# WORK TASK
Look through the entries below and report how many lines hold the string "HexVertex". Only the number is wanted.

+ + +

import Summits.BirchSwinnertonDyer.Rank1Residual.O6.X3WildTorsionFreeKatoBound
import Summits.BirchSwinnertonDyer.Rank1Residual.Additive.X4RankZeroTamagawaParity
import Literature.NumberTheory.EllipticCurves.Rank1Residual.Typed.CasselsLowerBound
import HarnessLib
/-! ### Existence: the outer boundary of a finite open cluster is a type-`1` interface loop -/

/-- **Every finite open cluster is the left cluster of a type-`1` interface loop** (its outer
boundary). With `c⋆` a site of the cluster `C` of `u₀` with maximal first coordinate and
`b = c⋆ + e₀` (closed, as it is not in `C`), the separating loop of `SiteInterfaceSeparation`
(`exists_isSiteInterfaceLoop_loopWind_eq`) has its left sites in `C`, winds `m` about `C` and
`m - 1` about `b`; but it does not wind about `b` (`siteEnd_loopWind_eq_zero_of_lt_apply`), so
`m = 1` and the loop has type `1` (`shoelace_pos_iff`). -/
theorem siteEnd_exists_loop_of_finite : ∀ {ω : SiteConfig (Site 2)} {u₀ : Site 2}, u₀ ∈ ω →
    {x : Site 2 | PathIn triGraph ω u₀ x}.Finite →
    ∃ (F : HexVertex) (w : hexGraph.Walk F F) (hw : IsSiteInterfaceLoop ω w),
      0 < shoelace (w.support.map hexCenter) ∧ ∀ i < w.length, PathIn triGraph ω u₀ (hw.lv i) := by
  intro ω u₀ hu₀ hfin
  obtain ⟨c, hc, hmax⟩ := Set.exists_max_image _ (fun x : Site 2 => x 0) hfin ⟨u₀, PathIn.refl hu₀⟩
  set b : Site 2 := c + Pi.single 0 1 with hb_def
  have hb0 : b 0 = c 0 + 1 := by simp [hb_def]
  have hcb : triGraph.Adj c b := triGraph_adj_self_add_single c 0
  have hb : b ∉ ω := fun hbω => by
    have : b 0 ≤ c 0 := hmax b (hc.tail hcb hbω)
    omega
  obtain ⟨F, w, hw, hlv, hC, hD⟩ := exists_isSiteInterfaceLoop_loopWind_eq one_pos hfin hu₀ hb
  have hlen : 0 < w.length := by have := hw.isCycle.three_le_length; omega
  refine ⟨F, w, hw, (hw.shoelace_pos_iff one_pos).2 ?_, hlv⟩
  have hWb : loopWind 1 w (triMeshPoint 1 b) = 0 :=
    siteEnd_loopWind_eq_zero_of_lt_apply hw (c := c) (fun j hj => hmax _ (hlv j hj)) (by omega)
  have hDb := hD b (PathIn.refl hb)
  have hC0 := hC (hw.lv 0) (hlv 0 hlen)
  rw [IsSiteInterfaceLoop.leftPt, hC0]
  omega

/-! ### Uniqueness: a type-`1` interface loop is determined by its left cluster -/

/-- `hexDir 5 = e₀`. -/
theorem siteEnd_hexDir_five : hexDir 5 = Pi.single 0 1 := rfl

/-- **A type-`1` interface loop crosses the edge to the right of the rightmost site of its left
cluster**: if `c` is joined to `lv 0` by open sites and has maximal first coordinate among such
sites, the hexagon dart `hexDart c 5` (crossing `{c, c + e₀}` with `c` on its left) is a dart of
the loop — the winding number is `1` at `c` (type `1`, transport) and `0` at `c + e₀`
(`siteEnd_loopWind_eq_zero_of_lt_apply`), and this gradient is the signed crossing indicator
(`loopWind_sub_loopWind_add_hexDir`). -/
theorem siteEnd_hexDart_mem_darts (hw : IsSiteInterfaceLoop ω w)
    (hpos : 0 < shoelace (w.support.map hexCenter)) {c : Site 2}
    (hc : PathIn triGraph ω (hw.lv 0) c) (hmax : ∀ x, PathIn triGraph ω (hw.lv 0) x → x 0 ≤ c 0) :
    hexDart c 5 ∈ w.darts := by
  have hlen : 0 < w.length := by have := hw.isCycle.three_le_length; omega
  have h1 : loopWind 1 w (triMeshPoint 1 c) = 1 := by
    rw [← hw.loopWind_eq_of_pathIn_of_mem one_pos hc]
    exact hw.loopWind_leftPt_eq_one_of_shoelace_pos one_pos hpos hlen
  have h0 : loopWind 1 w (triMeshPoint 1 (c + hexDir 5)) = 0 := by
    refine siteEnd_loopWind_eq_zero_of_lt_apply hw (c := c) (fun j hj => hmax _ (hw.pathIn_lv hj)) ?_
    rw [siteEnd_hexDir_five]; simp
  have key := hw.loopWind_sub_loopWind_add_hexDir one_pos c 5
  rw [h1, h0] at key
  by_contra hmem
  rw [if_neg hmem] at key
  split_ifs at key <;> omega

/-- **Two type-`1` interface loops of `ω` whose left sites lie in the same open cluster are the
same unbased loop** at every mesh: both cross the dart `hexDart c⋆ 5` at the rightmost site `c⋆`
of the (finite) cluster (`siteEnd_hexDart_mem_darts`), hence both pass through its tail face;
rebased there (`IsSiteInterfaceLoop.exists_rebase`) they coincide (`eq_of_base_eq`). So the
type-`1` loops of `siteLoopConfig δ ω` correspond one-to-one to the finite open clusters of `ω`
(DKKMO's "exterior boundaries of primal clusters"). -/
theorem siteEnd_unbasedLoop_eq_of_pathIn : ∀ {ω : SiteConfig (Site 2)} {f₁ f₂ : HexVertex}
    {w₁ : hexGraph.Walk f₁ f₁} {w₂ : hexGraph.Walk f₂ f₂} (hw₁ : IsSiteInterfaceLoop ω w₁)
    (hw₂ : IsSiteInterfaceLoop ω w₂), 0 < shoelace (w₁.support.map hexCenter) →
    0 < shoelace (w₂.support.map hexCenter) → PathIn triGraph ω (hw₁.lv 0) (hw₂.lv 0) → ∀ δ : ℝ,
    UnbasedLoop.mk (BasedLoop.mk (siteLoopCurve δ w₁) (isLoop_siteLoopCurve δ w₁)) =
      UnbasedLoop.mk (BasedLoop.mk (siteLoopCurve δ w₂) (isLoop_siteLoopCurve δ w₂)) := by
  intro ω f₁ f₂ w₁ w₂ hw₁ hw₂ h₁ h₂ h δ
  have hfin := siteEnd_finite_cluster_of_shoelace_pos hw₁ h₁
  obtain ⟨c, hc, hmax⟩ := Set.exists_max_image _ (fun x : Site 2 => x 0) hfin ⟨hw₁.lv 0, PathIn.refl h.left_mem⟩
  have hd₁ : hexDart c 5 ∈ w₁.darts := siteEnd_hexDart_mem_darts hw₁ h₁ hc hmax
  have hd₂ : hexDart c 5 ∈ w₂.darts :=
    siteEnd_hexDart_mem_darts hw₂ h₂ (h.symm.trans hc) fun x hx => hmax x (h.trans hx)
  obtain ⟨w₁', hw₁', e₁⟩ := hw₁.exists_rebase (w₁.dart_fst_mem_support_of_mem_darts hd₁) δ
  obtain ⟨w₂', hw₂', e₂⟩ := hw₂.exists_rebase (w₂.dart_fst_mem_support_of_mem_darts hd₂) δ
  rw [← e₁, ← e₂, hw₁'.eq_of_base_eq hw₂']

+ + +

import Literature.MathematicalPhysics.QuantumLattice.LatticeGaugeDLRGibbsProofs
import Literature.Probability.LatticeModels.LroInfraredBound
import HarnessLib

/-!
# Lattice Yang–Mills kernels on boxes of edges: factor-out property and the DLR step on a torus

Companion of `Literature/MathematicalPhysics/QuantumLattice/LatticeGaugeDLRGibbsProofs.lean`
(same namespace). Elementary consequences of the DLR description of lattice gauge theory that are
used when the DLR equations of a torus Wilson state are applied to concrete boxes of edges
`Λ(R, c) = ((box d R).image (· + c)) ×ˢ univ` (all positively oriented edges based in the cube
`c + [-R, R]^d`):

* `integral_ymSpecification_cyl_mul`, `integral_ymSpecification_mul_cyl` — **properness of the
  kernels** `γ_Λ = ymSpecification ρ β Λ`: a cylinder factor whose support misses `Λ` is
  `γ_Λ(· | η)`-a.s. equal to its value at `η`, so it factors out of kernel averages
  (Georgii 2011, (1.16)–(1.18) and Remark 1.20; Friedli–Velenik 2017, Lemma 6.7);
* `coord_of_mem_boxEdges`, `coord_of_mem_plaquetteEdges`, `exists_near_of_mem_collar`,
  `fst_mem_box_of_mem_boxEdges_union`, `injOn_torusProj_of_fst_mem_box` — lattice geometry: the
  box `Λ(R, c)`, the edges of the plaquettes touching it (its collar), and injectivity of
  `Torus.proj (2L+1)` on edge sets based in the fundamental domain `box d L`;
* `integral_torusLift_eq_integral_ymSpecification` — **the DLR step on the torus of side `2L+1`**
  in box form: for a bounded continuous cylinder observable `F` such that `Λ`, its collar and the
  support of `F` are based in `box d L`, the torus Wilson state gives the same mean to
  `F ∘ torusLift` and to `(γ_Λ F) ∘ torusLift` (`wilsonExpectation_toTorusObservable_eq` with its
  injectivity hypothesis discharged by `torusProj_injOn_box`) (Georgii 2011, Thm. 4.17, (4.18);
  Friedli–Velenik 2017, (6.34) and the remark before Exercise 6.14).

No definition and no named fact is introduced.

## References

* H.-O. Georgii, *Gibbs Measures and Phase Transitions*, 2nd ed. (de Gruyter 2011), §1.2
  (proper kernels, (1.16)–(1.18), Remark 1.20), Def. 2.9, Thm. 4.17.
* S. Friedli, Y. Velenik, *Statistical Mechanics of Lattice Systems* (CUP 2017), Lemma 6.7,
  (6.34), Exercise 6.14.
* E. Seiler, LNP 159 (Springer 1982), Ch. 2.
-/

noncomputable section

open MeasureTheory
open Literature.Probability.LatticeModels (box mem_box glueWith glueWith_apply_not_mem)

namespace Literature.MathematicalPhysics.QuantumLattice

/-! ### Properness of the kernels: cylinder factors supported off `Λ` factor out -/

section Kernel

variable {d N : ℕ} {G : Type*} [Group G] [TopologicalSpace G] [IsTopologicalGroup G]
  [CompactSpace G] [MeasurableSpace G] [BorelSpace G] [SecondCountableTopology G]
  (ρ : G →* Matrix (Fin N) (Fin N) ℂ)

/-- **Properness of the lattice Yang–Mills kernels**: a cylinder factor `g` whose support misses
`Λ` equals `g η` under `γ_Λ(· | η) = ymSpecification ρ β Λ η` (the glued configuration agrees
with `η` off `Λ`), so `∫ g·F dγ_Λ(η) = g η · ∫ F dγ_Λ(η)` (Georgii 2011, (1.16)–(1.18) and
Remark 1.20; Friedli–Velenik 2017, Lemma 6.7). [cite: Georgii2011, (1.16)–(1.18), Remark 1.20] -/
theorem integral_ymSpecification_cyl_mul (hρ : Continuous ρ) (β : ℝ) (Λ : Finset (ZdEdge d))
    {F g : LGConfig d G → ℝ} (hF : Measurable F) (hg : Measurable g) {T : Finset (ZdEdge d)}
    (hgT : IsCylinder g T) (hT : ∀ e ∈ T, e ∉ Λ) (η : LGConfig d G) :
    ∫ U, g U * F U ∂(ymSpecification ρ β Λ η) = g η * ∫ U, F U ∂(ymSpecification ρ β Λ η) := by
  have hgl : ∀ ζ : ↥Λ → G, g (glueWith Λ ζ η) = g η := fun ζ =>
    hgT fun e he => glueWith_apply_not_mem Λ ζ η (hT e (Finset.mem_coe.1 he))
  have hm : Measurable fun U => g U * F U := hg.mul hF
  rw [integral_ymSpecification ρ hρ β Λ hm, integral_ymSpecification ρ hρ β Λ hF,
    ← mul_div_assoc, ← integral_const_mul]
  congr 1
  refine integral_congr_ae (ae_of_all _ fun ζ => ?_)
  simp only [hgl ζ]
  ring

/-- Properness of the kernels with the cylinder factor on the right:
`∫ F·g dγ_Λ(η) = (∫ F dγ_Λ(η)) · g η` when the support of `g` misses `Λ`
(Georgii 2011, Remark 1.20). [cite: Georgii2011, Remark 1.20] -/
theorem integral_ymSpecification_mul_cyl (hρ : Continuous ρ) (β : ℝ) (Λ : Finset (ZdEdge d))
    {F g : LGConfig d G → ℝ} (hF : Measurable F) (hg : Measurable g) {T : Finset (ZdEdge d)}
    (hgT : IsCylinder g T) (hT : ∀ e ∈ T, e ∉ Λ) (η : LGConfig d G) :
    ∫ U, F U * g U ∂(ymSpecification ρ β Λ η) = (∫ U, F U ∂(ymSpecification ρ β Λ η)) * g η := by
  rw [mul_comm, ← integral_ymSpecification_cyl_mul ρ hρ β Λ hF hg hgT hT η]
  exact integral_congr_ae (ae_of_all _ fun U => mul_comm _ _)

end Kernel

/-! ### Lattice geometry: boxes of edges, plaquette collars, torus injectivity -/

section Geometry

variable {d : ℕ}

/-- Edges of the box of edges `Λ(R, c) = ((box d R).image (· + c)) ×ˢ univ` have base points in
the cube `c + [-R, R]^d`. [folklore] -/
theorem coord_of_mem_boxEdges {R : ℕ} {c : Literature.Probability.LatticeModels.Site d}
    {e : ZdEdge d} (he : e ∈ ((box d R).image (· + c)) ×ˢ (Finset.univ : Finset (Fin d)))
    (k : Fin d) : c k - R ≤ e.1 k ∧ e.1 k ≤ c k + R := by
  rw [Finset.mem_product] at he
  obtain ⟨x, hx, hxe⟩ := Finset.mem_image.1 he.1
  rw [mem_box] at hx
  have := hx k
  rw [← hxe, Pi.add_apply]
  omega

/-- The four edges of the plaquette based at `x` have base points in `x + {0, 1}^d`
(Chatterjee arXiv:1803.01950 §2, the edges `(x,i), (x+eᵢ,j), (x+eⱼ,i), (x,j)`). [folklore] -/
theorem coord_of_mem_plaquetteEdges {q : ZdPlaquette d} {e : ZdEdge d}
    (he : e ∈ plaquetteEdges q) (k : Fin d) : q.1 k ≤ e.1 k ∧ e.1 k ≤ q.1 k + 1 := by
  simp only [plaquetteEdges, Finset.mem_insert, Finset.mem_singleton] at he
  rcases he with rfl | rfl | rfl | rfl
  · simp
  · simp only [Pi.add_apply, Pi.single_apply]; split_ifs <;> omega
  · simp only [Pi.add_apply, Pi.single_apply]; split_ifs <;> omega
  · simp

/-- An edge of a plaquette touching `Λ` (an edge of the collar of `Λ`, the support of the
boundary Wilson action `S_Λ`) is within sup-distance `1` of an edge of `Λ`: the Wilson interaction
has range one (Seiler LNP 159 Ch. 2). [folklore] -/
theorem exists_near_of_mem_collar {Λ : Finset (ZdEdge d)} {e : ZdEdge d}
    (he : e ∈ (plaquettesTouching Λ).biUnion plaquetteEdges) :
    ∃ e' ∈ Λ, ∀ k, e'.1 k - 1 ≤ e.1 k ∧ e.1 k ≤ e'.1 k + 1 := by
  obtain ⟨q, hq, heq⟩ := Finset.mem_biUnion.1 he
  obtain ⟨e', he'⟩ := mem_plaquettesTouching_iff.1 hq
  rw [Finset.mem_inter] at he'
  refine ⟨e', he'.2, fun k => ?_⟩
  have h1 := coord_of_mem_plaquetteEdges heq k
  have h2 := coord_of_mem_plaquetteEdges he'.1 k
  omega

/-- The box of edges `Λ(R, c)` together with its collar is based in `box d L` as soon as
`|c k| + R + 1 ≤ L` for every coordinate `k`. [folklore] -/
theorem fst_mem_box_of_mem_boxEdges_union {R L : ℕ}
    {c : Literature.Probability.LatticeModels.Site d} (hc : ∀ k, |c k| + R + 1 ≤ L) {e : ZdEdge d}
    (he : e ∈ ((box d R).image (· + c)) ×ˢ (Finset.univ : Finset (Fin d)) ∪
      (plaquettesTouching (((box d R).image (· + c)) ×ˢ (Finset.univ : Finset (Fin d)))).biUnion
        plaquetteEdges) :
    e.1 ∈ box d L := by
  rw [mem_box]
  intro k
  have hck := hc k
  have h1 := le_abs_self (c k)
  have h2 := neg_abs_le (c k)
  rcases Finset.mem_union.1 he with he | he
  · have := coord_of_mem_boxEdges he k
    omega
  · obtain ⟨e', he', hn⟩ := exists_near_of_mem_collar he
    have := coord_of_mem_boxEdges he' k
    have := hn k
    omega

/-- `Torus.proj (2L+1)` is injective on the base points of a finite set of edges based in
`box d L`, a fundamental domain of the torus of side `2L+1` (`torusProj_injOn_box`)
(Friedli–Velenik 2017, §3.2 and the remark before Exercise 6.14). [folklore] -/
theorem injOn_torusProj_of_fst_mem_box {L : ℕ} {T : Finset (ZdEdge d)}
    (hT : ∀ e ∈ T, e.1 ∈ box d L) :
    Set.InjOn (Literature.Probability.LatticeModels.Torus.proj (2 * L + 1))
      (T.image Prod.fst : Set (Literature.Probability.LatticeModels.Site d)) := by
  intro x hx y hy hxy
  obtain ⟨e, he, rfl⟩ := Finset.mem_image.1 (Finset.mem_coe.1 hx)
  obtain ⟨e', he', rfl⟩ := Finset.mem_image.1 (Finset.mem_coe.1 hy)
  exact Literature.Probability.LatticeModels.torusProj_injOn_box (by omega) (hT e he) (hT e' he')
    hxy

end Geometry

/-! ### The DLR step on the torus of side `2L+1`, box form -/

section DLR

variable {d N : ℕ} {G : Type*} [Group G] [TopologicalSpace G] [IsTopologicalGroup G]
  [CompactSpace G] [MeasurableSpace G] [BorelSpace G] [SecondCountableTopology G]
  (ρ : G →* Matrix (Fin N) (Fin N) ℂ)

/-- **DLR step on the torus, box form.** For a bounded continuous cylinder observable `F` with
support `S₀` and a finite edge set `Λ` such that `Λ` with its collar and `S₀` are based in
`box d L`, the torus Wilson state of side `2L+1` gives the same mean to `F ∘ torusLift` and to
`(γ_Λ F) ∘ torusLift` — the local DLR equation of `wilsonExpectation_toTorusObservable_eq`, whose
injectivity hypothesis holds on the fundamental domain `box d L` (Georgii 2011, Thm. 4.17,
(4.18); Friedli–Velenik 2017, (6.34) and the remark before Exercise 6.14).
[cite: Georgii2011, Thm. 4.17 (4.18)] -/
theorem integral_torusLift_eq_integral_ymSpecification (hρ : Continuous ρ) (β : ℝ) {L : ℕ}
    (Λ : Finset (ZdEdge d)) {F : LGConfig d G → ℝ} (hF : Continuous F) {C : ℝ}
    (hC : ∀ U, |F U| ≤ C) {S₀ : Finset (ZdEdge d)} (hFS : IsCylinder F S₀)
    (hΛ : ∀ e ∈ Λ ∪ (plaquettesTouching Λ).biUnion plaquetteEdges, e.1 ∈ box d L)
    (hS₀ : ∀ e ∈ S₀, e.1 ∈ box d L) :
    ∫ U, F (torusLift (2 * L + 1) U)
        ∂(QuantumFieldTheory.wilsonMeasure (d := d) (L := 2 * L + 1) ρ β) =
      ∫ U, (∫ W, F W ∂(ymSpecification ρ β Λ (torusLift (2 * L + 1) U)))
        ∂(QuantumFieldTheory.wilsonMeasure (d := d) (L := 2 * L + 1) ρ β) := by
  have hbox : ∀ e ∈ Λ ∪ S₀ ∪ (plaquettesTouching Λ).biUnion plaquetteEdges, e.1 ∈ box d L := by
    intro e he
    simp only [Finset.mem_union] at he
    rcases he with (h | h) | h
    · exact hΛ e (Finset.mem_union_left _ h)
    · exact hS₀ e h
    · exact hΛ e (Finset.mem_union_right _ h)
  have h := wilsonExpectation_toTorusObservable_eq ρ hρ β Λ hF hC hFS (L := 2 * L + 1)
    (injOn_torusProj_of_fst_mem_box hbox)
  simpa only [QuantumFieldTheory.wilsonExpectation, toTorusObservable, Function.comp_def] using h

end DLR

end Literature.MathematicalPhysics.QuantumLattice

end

+ + +

# WORKED SOLUTION
2